**EXERCISE BRIEF:**
Nothing outside the range below should be printed. Output exactly the lines from the line with "contains only theorems)." to the line with "ideal theorem with", both included.

[Stored data]
---
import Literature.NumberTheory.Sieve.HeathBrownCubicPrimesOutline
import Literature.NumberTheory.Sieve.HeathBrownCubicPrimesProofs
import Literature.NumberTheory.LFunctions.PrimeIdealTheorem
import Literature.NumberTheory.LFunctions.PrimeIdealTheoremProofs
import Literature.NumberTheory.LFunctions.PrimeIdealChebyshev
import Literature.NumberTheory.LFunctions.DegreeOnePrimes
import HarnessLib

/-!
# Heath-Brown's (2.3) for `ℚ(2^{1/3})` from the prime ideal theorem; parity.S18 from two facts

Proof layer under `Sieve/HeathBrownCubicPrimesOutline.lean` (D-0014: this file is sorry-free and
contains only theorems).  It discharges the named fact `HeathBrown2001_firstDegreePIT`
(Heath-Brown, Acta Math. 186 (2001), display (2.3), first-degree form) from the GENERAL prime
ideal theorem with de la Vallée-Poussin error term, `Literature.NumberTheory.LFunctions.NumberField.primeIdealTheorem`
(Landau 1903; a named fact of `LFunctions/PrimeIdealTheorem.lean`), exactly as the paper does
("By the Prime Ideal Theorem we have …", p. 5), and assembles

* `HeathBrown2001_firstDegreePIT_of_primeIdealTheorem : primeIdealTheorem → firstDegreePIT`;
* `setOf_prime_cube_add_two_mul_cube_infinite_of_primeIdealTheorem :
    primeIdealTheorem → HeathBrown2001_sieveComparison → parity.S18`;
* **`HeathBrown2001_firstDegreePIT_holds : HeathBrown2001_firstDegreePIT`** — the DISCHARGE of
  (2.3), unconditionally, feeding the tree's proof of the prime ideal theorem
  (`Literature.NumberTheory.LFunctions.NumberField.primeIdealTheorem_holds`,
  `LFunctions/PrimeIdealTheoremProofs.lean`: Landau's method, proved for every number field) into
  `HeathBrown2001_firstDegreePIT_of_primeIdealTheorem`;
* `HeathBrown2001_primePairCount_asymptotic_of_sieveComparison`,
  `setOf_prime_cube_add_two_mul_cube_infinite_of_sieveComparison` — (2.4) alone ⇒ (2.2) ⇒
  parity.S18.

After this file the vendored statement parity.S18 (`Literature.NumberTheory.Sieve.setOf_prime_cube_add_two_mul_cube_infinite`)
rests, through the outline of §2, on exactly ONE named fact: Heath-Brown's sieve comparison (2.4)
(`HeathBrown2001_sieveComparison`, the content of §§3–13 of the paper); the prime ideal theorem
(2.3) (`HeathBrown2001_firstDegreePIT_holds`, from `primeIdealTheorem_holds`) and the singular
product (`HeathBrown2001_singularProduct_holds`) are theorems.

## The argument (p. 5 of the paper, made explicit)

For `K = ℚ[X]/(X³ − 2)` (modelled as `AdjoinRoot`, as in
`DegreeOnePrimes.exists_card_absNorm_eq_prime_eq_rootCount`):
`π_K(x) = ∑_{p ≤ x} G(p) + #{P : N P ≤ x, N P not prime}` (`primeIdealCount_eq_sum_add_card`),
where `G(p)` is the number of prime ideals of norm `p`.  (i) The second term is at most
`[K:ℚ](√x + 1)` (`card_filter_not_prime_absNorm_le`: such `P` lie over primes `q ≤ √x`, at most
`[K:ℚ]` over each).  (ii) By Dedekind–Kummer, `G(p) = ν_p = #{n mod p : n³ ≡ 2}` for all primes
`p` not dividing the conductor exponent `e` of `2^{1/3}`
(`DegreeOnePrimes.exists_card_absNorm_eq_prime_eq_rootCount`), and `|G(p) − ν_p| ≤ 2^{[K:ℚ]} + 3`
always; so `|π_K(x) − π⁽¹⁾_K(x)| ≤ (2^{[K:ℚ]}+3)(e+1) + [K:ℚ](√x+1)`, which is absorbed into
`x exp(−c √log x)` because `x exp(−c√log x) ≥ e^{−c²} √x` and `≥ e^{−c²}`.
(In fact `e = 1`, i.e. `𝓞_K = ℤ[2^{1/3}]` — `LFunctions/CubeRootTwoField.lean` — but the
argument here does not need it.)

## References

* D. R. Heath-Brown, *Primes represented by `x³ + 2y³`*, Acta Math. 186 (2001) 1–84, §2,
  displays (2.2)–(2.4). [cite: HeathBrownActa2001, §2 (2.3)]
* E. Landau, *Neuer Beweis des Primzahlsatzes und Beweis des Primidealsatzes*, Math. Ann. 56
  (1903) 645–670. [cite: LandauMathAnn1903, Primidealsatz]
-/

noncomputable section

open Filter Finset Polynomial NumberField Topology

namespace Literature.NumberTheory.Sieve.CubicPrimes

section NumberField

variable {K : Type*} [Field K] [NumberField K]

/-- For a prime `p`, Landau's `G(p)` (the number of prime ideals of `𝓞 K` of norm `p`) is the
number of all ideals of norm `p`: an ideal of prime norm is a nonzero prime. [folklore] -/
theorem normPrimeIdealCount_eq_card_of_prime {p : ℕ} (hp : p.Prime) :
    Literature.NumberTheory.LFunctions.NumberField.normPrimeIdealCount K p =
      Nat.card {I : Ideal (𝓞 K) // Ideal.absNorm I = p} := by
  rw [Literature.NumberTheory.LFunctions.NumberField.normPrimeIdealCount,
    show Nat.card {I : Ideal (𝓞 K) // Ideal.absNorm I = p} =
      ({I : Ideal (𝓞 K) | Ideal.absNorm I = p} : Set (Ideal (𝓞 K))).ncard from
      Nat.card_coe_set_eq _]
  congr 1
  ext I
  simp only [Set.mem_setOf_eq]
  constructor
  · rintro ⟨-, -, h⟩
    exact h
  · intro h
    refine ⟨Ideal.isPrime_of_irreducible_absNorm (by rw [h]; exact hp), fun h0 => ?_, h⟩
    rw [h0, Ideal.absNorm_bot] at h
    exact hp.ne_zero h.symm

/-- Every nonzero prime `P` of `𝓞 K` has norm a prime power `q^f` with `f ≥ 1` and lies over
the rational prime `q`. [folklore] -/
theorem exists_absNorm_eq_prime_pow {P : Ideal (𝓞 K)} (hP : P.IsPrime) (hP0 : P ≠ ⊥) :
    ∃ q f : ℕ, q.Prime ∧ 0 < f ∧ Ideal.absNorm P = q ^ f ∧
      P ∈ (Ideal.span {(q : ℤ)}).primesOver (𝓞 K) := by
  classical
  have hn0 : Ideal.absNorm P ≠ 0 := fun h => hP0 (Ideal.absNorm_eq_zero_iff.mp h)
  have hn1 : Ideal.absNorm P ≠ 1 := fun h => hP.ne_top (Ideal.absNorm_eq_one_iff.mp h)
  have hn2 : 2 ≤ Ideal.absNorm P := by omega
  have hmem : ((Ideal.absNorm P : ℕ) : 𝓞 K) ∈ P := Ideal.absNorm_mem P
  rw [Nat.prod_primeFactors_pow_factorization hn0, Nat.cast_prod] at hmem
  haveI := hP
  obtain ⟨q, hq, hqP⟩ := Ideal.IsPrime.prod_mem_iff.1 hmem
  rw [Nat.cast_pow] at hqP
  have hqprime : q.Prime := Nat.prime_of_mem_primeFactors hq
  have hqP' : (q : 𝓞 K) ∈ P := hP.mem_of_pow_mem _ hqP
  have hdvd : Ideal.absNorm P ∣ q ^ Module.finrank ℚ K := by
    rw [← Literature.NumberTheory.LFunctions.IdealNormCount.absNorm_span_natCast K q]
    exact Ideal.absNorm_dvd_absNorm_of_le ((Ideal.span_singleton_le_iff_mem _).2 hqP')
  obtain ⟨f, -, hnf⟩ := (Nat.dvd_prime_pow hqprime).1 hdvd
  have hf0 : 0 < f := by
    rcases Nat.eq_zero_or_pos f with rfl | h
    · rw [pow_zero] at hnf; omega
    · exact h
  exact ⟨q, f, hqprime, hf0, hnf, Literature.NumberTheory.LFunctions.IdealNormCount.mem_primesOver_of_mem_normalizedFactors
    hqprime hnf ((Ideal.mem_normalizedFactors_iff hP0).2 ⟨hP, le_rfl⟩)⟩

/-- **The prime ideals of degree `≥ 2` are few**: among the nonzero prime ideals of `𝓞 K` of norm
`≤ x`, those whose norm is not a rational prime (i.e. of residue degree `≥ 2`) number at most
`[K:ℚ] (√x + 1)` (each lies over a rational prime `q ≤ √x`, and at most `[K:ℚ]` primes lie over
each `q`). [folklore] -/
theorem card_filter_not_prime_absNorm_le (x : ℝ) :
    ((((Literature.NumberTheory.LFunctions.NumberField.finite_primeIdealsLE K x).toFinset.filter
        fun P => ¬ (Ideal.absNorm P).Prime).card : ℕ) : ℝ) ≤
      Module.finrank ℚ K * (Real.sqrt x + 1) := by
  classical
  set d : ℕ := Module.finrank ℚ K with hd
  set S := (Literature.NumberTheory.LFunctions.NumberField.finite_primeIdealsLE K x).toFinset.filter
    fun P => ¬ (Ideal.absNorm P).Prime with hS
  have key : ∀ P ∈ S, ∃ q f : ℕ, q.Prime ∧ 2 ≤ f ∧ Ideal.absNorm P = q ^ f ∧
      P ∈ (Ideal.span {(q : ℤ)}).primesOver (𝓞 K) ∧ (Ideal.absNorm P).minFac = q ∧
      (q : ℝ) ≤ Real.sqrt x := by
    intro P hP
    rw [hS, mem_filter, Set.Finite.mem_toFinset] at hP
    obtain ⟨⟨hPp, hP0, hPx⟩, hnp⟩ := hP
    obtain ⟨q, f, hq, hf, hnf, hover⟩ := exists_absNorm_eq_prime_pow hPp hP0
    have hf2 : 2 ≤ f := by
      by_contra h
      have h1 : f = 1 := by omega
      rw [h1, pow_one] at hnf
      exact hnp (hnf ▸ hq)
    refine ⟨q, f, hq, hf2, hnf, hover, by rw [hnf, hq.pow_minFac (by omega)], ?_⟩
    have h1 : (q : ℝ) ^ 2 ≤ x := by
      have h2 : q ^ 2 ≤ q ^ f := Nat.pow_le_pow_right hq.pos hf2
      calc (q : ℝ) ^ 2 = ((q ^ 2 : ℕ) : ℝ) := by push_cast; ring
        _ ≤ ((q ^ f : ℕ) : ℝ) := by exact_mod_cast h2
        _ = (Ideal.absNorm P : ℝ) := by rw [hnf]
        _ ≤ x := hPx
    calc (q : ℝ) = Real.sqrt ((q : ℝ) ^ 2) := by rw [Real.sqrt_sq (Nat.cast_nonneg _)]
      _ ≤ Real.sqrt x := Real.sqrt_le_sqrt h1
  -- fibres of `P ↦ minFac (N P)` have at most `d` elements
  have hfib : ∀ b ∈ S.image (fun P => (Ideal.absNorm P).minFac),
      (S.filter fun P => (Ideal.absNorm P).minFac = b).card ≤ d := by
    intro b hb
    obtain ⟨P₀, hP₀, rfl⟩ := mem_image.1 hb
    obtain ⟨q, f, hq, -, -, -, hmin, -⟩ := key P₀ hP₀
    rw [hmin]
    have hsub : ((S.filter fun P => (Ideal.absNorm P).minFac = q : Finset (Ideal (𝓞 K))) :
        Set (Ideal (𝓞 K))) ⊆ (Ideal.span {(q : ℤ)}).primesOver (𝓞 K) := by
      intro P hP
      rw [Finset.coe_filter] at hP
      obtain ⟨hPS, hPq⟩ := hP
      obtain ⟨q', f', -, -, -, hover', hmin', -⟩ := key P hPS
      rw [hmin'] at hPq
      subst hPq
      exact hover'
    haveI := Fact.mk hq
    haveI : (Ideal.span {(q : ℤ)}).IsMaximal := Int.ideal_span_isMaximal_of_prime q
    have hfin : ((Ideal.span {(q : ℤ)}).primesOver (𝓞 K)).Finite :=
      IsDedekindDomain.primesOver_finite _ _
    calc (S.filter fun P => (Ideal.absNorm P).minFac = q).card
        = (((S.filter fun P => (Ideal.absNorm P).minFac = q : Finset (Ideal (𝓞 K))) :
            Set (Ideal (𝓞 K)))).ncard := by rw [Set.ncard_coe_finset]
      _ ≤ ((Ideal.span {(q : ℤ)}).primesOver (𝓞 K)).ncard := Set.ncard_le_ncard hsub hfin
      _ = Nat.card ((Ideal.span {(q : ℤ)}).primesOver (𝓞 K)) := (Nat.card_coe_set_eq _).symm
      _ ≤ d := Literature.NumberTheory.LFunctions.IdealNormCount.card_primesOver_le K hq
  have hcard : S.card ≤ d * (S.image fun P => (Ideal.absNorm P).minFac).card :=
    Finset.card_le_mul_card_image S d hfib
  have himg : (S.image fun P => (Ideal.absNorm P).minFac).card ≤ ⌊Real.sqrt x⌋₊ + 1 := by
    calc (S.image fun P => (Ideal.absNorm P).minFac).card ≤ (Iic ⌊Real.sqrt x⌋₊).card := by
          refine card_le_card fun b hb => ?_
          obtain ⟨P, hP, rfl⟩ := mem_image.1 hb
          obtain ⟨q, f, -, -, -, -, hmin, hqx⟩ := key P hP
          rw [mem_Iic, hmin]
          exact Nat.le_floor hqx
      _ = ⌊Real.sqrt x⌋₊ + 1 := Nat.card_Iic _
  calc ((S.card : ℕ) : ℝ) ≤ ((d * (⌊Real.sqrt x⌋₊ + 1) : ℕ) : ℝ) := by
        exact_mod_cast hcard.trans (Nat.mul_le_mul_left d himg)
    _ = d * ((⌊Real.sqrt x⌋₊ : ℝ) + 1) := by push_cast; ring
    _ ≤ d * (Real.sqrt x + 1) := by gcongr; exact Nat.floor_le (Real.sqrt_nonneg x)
---
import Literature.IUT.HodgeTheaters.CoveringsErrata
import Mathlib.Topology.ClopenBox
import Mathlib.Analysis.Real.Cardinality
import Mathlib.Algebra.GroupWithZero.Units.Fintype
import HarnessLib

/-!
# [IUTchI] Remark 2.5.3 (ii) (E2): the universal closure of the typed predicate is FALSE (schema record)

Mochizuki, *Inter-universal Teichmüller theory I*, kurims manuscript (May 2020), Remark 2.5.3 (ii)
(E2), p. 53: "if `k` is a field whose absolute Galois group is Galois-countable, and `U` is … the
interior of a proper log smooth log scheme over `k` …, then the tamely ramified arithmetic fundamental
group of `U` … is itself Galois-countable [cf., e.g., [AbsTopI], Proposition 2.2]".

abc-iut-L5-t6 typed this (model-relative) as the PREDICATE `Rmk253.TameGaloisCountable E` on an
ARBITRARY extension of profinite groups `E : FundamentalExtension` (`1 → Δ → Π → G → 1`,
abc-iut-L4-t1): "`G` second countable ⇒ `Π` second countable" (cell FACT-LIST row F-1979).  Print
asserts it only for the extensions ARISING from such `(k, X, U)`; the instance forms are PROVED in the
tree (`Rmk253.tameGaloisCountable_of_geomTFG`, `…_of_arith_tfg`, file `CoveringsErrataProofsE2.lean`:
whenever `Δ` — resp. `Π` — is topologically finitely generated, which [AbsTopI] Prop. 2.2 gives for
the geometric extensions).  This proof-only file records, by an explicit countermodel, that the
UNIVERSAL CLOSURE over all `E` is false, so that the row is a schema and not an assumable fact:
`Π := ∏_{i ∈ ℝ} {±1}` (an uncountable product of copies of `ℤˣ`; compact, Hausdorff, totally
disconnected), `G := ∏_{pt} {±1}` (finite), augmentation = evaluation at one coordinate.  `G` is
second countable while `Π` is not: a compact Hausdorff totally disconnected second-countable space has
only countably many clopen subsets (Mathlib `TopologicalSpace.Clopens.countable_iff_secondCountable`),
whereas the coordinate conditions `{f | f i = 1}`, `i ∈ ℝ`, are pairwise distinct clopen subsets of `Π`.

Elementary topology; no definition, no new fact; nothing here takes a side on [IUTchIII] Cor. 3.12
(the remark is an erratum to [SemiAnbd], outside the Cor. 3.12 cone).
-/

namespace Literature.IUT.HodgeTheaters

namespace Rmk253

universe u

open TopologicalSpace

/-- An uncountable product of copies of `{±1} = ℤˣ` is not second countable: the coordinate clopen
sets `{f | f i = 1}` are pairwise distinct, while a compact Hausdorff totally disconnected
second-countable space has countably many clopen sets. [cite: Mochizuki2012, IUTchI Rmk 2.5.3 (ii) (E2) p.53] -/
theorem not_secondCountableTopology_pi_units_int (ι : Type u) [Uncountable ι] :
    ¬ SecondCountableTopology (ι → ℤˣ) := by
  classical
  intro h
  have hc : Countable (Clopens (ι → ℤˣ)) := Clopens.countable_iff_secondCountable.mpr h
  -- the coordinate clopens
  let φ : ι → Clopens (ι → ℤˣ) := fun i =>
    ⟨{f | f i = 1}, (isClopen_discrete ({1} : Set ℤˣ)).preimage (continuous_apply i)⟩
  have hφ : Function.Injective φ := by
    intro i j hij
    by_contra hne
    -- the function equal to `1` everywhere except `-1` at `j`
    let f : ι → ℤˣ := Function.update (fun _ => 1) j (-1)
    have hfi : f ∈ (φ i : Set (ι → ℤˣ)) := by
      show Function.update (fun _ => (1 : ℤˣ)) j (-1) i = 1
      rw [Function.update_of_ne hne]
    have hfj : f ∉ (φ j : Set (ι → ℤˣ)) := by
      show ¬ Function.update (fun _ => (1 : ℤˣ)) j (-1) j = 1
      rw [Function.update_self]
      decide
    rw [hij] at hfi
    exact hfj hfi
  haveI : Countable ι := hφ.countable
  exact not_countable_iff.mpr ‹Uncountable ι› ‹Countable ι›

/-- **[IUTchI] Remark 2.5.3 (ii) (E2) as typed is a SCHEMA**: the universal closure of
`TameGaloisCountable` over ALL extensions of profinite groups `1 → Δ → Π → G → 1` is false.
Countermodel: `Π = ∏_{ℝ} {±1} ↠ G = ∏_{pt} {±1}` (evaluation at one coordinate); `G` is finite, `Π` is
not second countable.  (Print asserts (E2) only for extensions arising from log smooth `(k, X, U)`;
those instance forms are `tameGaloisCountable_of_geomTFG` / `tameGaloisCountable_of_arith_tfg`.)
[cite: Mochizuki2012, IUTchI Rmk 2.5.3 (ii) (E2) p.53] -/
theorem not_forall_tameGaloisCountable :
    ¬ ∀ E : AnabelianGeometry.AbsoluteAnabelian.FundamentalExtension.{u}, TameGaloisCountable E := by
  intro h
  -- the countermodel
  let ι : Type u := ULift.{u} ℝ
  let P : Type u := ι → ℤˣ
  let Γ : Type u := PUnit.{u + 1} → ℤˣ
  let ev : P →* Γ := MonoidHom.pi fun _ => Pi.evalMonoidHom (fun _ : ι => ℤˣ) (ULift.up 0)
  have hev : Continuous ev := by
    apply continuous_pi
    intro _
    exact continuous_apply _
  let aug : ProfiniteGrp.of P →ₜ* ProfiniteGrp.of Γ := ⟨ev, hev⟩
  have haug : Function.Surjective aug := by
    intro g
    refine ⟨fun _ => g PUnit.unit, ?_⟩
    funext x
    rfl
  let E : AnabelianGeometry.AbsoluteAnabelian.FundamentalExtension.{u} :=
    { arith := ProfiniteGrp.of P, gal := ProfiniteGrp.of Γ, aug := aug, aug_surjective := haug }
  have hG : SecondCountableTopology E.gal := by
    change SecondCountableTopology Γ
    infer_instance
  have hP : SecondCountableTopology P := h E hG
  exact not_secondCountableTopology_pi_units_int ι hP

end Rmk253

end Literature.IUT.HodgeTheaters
---
**TASK OUTPUT:**
contains only theorems).  It discharges the named fact `HeathBrown2001_firstDegreePIT`
(Heath-Brown, Acta Math. 186 (2001), display (2.3), first-degree form) from the GENERAL prime
ideal theorem with de la Vallée-Poussin error term, `Literature.NumberTheory.LFunctions.NumberField.primeIdealTheorem`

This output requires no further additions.